--- Provided material ---

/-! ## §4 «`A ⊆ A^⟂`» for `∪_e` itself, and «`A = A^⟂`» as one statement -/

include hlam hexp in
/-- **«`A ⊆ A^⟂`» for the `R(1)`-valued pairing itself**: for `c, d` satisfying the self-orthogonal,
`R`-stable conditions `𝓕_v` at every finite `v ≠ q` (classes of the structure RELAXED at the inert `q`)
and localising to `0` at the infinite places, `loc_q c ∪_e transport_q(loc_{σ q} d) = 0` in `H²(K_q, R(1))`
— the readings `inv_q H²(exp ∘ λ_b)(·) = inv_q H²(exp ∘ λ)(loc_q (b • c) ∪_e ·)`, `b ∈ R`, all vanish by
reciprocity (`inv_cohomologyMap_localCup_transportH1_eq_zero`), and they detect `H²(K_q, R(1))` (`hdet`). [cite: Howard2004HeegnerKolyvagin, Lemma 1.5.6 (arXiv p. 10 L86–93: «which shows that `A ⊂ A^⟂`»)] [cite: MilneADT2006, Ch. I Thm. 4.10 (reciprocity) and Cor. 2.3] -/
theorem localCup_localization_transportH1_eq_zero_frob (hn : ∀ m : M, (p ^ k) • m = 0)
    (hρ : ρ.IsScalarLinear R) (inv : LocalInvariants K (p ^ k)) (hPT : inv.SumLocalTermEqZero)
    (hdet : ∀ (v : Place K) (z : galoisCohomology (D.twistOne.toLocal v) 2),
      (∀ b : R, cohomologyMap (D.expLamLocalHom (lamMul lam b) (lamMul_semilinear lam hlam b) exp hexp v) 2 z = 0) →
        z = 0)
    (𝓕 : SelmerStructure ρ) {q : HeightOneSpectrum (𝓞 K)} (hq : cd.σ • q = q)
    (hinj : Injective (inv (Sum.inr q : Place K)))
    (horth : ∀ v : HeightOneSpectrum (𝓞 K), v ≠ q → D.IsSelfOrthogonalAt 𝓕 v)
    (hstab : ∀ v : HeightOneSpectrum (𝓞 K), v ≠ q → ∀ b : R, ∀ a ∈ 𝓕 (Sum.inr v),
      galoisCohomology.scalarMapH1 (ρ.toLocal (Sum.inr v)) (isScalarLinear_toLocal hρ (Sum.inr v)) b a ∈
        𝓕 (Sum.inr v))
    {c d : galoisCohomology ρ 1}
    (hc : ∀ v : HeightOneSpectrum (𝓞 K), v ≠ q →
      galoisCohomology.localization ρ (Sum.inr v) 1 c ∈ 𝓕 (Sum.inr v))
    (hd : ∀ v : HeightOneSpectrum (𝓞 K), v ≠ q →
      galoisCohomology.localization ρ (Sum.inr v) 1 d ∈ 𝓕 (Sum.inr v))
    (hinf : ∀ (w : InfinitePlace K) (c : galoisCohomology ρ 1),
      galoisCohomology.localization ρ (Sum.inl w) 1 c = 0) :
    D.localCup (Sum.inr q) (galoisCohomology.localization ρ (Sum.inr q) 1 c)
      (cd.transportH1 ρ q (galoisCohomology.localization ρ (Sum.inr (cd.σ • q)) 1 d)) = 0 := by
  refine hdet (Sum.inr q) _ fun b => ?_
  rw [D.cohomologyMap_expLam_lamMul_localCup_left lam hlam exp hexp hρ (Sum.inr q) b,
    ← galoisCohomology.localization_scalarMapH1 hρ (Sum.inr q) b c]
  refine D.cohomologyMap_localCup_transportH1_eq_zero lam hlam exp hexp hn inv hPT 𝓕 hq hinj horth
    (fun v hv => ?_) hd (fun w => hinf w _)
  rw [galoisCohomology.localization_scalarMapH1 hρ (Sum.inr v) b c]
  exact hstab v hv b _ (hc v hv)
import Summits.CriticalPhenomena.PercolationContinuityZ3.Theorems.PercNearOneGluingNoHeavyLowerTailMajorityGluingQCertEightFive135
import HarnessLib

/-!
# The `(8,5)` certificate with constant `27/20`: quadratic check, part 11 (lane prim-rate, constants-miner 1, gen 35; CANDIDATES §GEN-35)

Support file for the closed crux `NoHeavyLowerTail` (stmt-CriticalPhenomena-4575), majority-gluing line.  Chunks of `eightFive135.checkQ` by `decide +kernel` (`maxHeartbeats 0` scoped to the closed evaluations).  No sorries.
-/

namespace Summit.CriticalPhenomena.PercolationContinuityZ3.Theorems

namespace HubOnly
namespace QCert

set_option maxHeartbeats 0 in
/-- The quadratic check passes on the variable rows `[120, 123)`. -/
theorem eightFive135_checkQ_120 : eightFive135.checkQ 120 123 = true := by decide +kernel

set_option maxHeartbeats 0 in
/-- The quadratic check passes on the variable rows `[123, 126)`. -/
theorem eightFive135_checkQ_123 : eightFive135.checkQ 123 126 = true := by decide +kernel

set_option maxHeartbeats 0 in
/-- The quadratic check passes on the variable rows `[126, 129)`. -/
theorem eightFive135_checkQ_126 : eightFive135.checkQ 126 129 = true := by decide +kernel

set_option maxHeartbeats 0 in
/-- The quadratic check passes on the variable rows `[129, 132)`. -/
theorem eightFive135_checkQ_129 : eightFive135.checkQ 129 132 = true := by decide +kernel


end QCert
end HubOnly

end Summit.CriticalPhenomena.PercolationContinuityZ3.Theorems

---

▶ [Work instructions]:
What are the lines above that hold the string "horth"? Copy them.

▶ [Exercise solution]:
    (horth : ∀ v : HeightOneSpectrum (𝓞 K), v ≠ q → D.IsSelfOrthogonalAt 𝓕 v)
  refine D.cohomologyMap_localCup_transportH1_eq_zero lam hlam exp hexp hn inv hPT 𝓕 hq hinj horth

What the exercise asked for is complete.